Material to process ▸
/-- … and route FurushoPentagon's crux `StuffleInKZ` (landed: `StuffleInKZ.Negative.stuffleInKZ_of_summit`). [folklore] -/
theorem stuffle_of_crux (h : SectorComplement) (h1 : LemniscaticSectorKernel) (h2 : GpcZeta4Eq4zeta31) :
    StuffleInKZ :=
  Summit.KontsevichZagierPeriods.Theorems.StuffleInKZ.Negative.stuffleInKZ_of_summit (h h1 h2)

/-- … and route FurushoPentagon's crux `PentagonInKZ` (landed: `pentagonInKZ_of_summit`). [folklore] -/
theorem pentagon_of_crux (h : SectorComplement) (h1 : LemniscaticSectorKernel) (h2 : GpcZeta4Eq4zeta31) :
    PentagonInKZ :=
  Summit.KontsevichZagierPeriods.FurushoPentagon.PentagonInKZNegative.pentagonInKZ_of_summit (h h1 h2)

/-- TRANSFER FORM (uses 8612 `LemniscaticSectorGlue`, PROVED in the tree 2026-08-16,
`lemniscaticSectorGlue_proof`): given the crux and Chudnovsky's independence (8611), the two SINGLE
move-derivable identities of the route — Legendre's relation at `k² = 1/2` (0280) and `ζ(4) = 4ζ(3,1)`
(0275) — already imply Conjecture 1 for ALL periods. This is the crux's real content, visibly of summit
strength. [folklore] -/
theorem summit_of_crux_of_transfers (h : SectorComplement) (hk : KEAlgIndependent)
    (h0280 : GpcLegendreLemniscatic) (h0275 : GpcZeta4Eq4zeta31) : KontsevichZagierPeriods :=
  h (Summit.KontsevichZagierPeriods.Grothendieck.LemniscaticSectorGlue.lemniscaticSectorGlue_proof hk h0280)
    h0275

/-- … and conversely, modulo the (mathematically clear, not yet formalised) converse plumbing
`H₁ → 0280` (from `H₁`: `2·d₀₂₈₀ ∈ relations` by the instance `4[m₁₁₀] − 2[m₂₀₀] − [m₀₀₁]`, then
torsion-freeness §4c), the crux IS the transfer form. [folklore] -/
theorem crux_iff_transfer_form (hk : KEAlgIndependent)
    (h10280 : LemniscaticSectorKernel → GpcLegendreLemniscatic) :
    SectorComplement ↔ (GpcLegendreLemniscatic → GpcZeta4Eq4zeta31 → KontsevichZagierPeriods) :=
  ⟨fun h h0280 h0275 => summit_of_crux_of_transfers h hk h0280 h0275,
    fun h h1 h2 => h (h10280 h1) h2⟩

/-! ## §6b The converse plumbing `H₁ → 0280` (NEW, proved here): the target IS the rank-5 crux -/

/-- `ψ(L) = 4κε − 2κ² − ϖ = 0` in the formal period ring `FormalRep ⧸ relations`, from the sector
kernel `H₁` applied to the SINGLE instance `4[m₁₁₀] − 2[m₂₀₀] − [m₀₀₁]` (value `4KE − 2K² − π = 0`,
Legendre; monomial representations from `exists_monoRep` of the glue file). [folklore] -/
theorem aeval_formalPeriod_legendre_of_h1 (h1 : LemniscaticSectorKernel) (p : IntegralRep 1)
    (hpd : p.domain = univ) (hpi : p.integrand = fun x => 1 / (1 + x 0 ^ 2)) :
    aeval ![toFormalPeriod (of kRep), toFormalPeriod (of eRep), toFormalPeriod (of p)]
      (4 * X 0 * X 1 - 2 * X 0 ^ 2 - X 2 : MvPolynomial (Fin 3) ℤ) = 0 := by
  let a : Fin 3 → ℕ := ![1, 2, 0]
  let b : Fin 3 → ℕ := ![1, 0, 0]
  let c : Fin 3 → ℕ := ![0, 0, 1]
  let z : Fin 3 → ℤ := ![4, -2, -1]
  choose m hmd hmi hmP using fun i => exists_monoRep p hpd hpi (a i) (b i) (c i)
  have hpoly : (∑ i, z i • (X 0 ^ a i * X 1 ^ b i * X 2 ^ c i : MvPolynomial (Fin 3) ℤ)) =
      4 * X 0 * X 1 - 2 * X 0 ^ 2 - X 2 := by
    simp only [Fin.sum_univ_three, a, b, c, z, Matrix.cons_val_zero, Matrix.cons_val_one,
      Matrix.head_cons, Matrix.cons_val_two, Matrix.tail_cons]
    simp only [zsmul_eq_mul, Int.cast_ofNat, Int.cast_neg, Int.cast_one, pow_zero, pow_one, mul_one]
    ring
  have hS : toFormalPeriod (∑ i, z i • of (m i)) =
      aeval ![toFormalPeriod (of kRep), toFormalPeriod (of eRep), toFormalPeriod (of p)]
        (∑ i, z i • (X 0 ^ a i * X 1 ^ b i * X 2 ^ c i : MvPolynomial (Fin 3) ℤ)) := by
    rw [map_sum, map_sum]
    refine Finset.sum_congr rfl fun i _ => ?_
    rw [map_zsmul, map_zsmul, hmP]
    simp only [map_mul, map_pow, MvPolynomial.aeval_X]
    rfl
  have heval : eval (∑ i, z i • of (m i)) = 0 := by
    rw [← evalP_toFormalPeriod, hS, evalP_aeval p (piRep_value p hpd hpi), hpoly]
    exact aeval_real_legendre
  have hmem : (∑ i, z i • of (m i)) ∈ relations :=
    h1 (Fin 3) z a b c m hmd (fun i x _ => by rw [hmi i]) heval
  rw [← hpoly, ← hS]
  exact toFormalPeriod_eq_zero_of_mem hmem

What you have to do ▸ Your answer should be the lines of the listing above between the line holding "theorem aeval_formalPeriod_legendre_of_h1 (h1" and the line holding "4 * X 0 * X 1 - 2 * X 0 ^ 2 - X 2 := by", inclusive, restated word for word and alone.

Exercise solution ▸
theorem aeval_formalPeriod_legendre_of_h1 (h1 : LemniscaticSectorKernel) (p : IntegralRep 1)
    (hpd : p.domain = univ) (hpi : p.integrand = fun x => 1 / (1 + x 0 ^ 2)) :
    aeval ![toFormalPeriod (of kRep), toFormalPeriod (of eRep), toFormalPeriod (of p)]
      (4 * X 0 * X 1 - 2 * X 0 ^ 2 - X 2 : MvPolynomial (Fin 3) ℤ) = 0 := by
  let a : Fin 3 → ℕ := ![1, 2, 0]
  let b : Fin 3 → ℕ := ![1, 0, 0]
  let c : Fin 3 → ℕ := ![0, 0, 1]
  let z : Fin 3 → ℤ := ![4, -2, -1]
  choose m hmd hmi hmP using fun i => exists_monoRep p hpd hpi (a i) (b i) (c i)
  have hpoly : (∑ i, z i • (X 0 ^ a i * X 1 ^ b i * X 2 ^ c i : MvPolynomial (Fin 3) ℤ)) =
      4 * X 0 * X 1 - 2 * X 0 ^ 2 - X 2 := by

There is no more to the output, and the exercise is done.